### [Your objective]
Return the records exactly, from the first line through the "statement-level skeleton of" line.
··· Source material
import Literature.MathematicalPhysics.QuantumFieldTheory.Balaban1983to89.B6BlockDecayGLapBridgeV1

/-!
# `Balaban1983to89.B6LapCommutesGradV1` — T. Bałaban, *Propagators and renormalization transformations for lattice gauge theories. II*,
# Commun. Math. Phys. **96** (1984) 223–250 [Balaban1984PropagatorsII], (2.112)/(2.129) pp. 243–246 and [4] (1.21): ON THE LATTICE THE VECTOR LAPLACIAN
# COMMUTES WITH THE GRADIENT, `Δ∂ = ∂Δ`, HENCE `Δ·(∂H′_jC^{(j)}_ΛH′_j*∂*) = ∂ΔH′_jC^{(j)}_ΛH′_j*∂*` — the first operator of (2.129) composed with `Δ`
# IS the second: `ΔK₁ = K₂` for the concrete two-scale V1 data

statement-level skeleton of published theorems with citation tags; proofs where landed; nothing here is a claim about the Yang–Mills mass gap

PDF held: `paper:balaban1984-cmp96-propagators-rt-ii` (journal page = PDF page + 222): (2.112) p. 243 [PDF 21], (2.129) p. 246 [PDF 24];
`paper:balaban1984-cmp95-propagators-rt-i` ([4]; journal page = PDF page + 16): (1.21) p. 21.  PRINT (verbatim).  [B6] (2.129) p. 246:
*"⟨J,GJ⟩ = ⟨J,∂H′_jC^{(j)}_ΛH′_j*∂*J⟩ + ⟨(J − ∂ΔH′_jC^{(j)}_ΛH′_j*∂*J), (G̃_j + H_jC̃^{(j)}_ΛH_j*)(J − ∂ΔH′_jC^{(j)}_ΛH′_j*∂*J)⟩"*; [4] (1.21) p. 21: the lattice
operators `∂`, `∂*`, `Δ`.

CITATION HEADER (lean-in-tree rule) — WHAT IS REPRODUCED.  Phase-2 file of the `lit-balaban` typed skeleton (HOME `run/shared/lean/pub/lit-balaban/`),
seat **p22 gen 15**, lane B6 §C (fold owner r03, referee ref-4); SKELETON rows **B6.Eq2.129-2.131** / **B6.Prop2.5** (cells only).  Second input
(after file 18 `…B6BlockDecayGLapBridgeV1`) of the `ΔGJ` member of [4] (1.110) for the two-scale `G` of (2.90) through (2.129): the purely algebraic
lattice identity **`Lap_comp_dE`** — `(Σ_ν∇_ν*∇_ν)∘∂ = ∂∘Δ` for r03's V1 gradient `dE c` and scalar Laplacian `lapE c` (`= ∂*∂`,
`LatticeFieldCalculus.laplace`), with the vector Laplacian `Σ_ν∇_ν*∇_ν` in the canonical spelling of files 8–18 (`∇_ν = c(S_ν − I)`,
`∇_ν* = c(S_ν⁻¹ − I)`; unit shifts commute, b04's `shift_shift_comm` / `unshift_shift_comm`) — and its consequence for the concrete data
`…B6SectCTwoScaleV1Lattice.tsV1`: **`Lap_comp_K1`**, `(Σ_ν∇_ν*∇_ν)∘K₁ = K₂` (`K₁ = ∂H′_jC^{(j)}_ΛH′_j*∂*`, `K₂ = ∂ΔH′_jC^{(j)}_ΛH′_j*∂*`, p21's
`…B6SectCOperators.TwoScaleData.K1/K2`, definitional unfolding), and **`Lap_comp_dE_hP`**: `(Σ_ν∇_ν*∇_ν)∘(∂H′_j) = ∂ΔH′_j` (the factor `T₁ ↦ T₃`
of files 5/8).  IMPORTS BY NAME, restating nothing.  THEOREMS ONLY (no `def`, no `def … : Prop`); standard axioms.  HONEST SCOPE: algebra of the
lattice operators only (no estimate); generic torus `P : Params`, any `c` (the identities need the SAME factor `c` in `Δ` and `∂`); NOT summit progress.
Unit `lit-balaban-p22` (gen 15), 2026-08-22.
-/

noncomputable section

open scoped InnerProductSpace BigOperators
open Finset

namespace Literature.MathematicalPhysics.QuantumFieldTheory.Balaban1983to89.B6LapCommutesGradV1

open LatticeFieldCalculus B5SectBStatements B5Eq117TorusCarriers B6SectADomainsV1 B6SectAOperatorsV1 B6SectAVectorModelV1 B6SectCOperators
  B6SectCTwoScaleV1 B6SectCTwoScaleV1Lattice B5Eq118OneStroke
open BalabanImbrieJaffe1984to88.BIJ85AxialPropagator411 (BondSpace)
open B6BlockDecayGLapBridgeV1 (Lap_apply)
open B10StarCount (shift_unshift unshift_shift)
open B5Local114G0Second (shift_shift_comm unshift_shift_comm)

variable {P : Params}

/-- `(∂f)(⟨x, μ⟩) = c(f(x + e_μ) − f(x))` for r03's `dE`. [cite: Balaban1984PropagatorsI, (1.4) p.18] -/
theorem dE_apply' (c : ℝ) (f : ScalarSpace P) (x : Site P 0) (μ : Fin P.d) :
    dE c f ⟨x, μ⟩ = c * (f (x.shift μ) - f x) := by
  rw [dE_apply]
  simp only [grad, PBond.tgt, smul_eq_mul]

/-- `(Δf)(x) = Σ_ν c²(2f(x) − f(x + e_ν) − f(x − e_ν))` for r03's `lapE = ∂*∂`. [cite: Balaban1984PropagatorsI, (1.21) p.21] -/
theorem lapE_apply' (c : ℝ) (f : ScalarSpace P) (x : Site P 0) :
    lapE c f x = ∑ ν : Fin P.d, c ^ 2 * (2 * f x - f (x.shift ν) - f (x.unshift ν)) := by
  rw [lapE_apply]
  simp only [laplace, smul_eq_mul]
  refine Finset.sum_congr rfl fun ν _ => ?_
  show c ^ 2 * (f x + f x - f (x.shift ν) - f (x.unshift ν)) = _
  ring

/-- **`Δ∂ = ∂Δ` ON THE LATTICE**: the componentwise vector Laplacian `Σ_ν∇_ν*∇_ν` (factor `c`) composed with the gradient `∂` (factor `c`) is the
gradient composed with the scalar Laplacian `Δ = ∂*∂` (unit shifts commute). [cite: Balaban1984PropagatorsI, (1.21) p.21; Balaban1984PropagatorsII, (2.112) p.243 («∂ΔH′_j»)] -/
theorem Lap_comp_dE (c : ℝ) :
    (∑ ν : Fin P.d, ((c • (onE (LinearMap.funLeft ℝ ℝ (fun b : PBond P 0 => (⟨b.src.unshift ν, b.dir⟩ : PBond P 0))) - LinearMap.id) : BondSpace P →ₗ[ℝ] BondSpace P)) ∘ₗ ((c • (onE (LinearMap.funLeft ℝ ℝ (fun b : PBond P 0 => (⟨b.src.shift ν, b.dir⟩ : PBond P 0))) - LinearMap.id) : BondSpace P →ₗ[ℝ] BondSpace P))) ∘ₗ dE c =
      dE c ∘ₗ lapE c := by
  apply LinearMap.ext
  intro f
  apply PiLp.ext
  intro b
  obtain ⟨x, μ⟩ := b
  rw [LinearMap.comp_apply, LinearMap.comp_apply, Lap_apply, show (⟨x, μ⟩ : PBond P 0).src = x from rfl,
    show (⟨x, μ⟩ : PBond P 0).dir = μ from rfl]
  simp only [dE_apply', lapE_apply']
  conv_rhs => rw [mul_sub, Finset.mul_sum, Finset.mul_sum, ← Finset.sum_sub_distrib]
  refine Finset.sum_congr rfl fun ν _ => ?_
  rw [← unshift_shift_comm x ν μ, shift_shift_comm x ν μ]
  ring

variable {c : ℝ} (hc : c ≠ 0) {j : ℕ} (Λ' : Finset (Site P (j + 1))) (w : CIdx j Λ' → ℝ)

/-- **`Δ(∂H′_j) = ∂ΔH′_j`** for the concrete data (`T₁ ↦ T₃` of files 5/8). [cite: Balaban1984PropagatorsII, (2.112) p.243, (2.129) p.246] -/
theorem Lap_comp_dE_hP :
    (∑ ν : Fin P.d, ((c • (onE (LinearMap.funLeft ℝ ℝ (fun b : PBond P 0 => (⟨b.src.unshift ν, b.dir⟩ : PBond P 0))) - LinearMap.id) : BondSpace P →ₗ[ℝ] BondSpace P)) ∘ₗ ((c • (onE (LinearMap.funLeft ℝ ℝ (fun b : PBond P 0 => (⟨b.src.shift ν, b.dir⟩ : PBond P 0))) - LinearMap.id) : BondSpace P →ₗ[ℝ] BondSpace P))) ∘ₗ ((tsV1 hc Λ' w).grad ∘ₗ (tsV1 hc Λ' w).hP) =
      (tsV1 hc Λ' w).grad ∘ₗ (tsV1 hc Λ' w).lap ∘ₗ (tsV1 hc Λ' w).hP := by
  rw [← LinearMap.comp_assoc, show (tsV1 hc Λ' w).grad = dE c from rfl, Lap_comp_dE c, LinearMap.comp_assoc]
  rfl

/-- **`ΔK₁ = K₂`**: `(Σ_ν∇_ν*∇_ν)∘(∂H′_jC^{(j)}_ΛH′_j*∂*) = ∂ΔH′_jC^{(j)}_ΛH′_j*∂*` for the concrete two-scale data — the first operator of (2.129)
under `Δ` is the second. [cite: Balaban1984PropagatorsII, (2.112) p.243, (2.129) p.246] -/
theorem Lap_comp_K1 :
    (∑ ν : Fin P.d, ((c • (onE (LinearMap.funLeft ℝ ℝ (fun b : PBond P 0 => (⟨b.src.unshift ν, b.dir⟩ : PBond P 0))) - LinearMap.id) : BondSpace P →ₗ[ℝ] BondSpace P)) ∘ₗ ((c • (onE (LinearMap.funLeft ℝ ℝ (fun b : PBond P 0 => (⟨b.src.shift ν, b.dir⟩ : PBond P 0))) - LinearMap.id) : BondSpace P →ₗ[ℝ] BondSpace P))) ∘ₗ (tsV1 hc Λ' w).K1 = (tsV1 hc Λ' w).K2 := by
  show _ ∘ₗ ((tsV1 hc Λ' w).grad ∘ₗ (tsV1 hc Λ' w).hP ∘ₗ (tsV1 hc Λ' w).C ∘ₗ LinearMap.adjoint (tsV1 hc Λ' w).hP ∘ₗ (tsV1 hc Λ' w).dv) =
    (tsV1 hc Λ' w).grad ∘ₗ (tsV1 hc Λ' w).lap ∘ₗ (tsV1 hc Λ' w).hP ∘ₗ (tsV1 hc Λ' w).C ∘ₗ LinearMap.adjoint (tsV1 hc Λ' w).hP ∘ₗ (tsV1 hc Λ' w).dv
  rw [← LinearMap.comp_assoc, show (tsV1 hc Λ' w).grad = dE c from rfl, Lap_comp_dE c, LinearMap.comp_assoc]
  rfl

end Literature.MathematicalPhysics.QuantumFieldTheory.Balaban1983to89.B6LapCommutesGradV1

end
······
### [Exercise answer]
import Literature.MathematicalPhysics.QuantumFieldTheory.Balaban1983to89.B6BlockDecayGLapBridgeV1

/-!
# `Balaban1983to89.B6LapCommutesGradV1` — T. Bałaban, *Propagators and renormalization transformations for lattice gauge theories. II*,
# Commun. Math. Phys. **96** (1984) 223–250 [Balaban1984PropagatorsII], (2.112)/(2.129) pp. 243–246 and [4] (1.21): ON THE LATTICE THE VECTOR LAPLACIAN
# COMMUTES WITH THE GRADIENT, `Δ∂ = ∂Δ`, HENCE `Δ·(∂H′_jC^{(j)}_ΛH′_j*∂*) = ∂ΔH′_jC^{(j)}_ΛH′_j*∂*` — the first operator of (2.129) composed with `Δ`
# IS the second: `ΔK₁ = K₂` for the concrete two-scale V1 data

statement-level skeleton of published theorems with citation tags; proofs where landed; nothing here is a claim about the Yang–Mills mass gap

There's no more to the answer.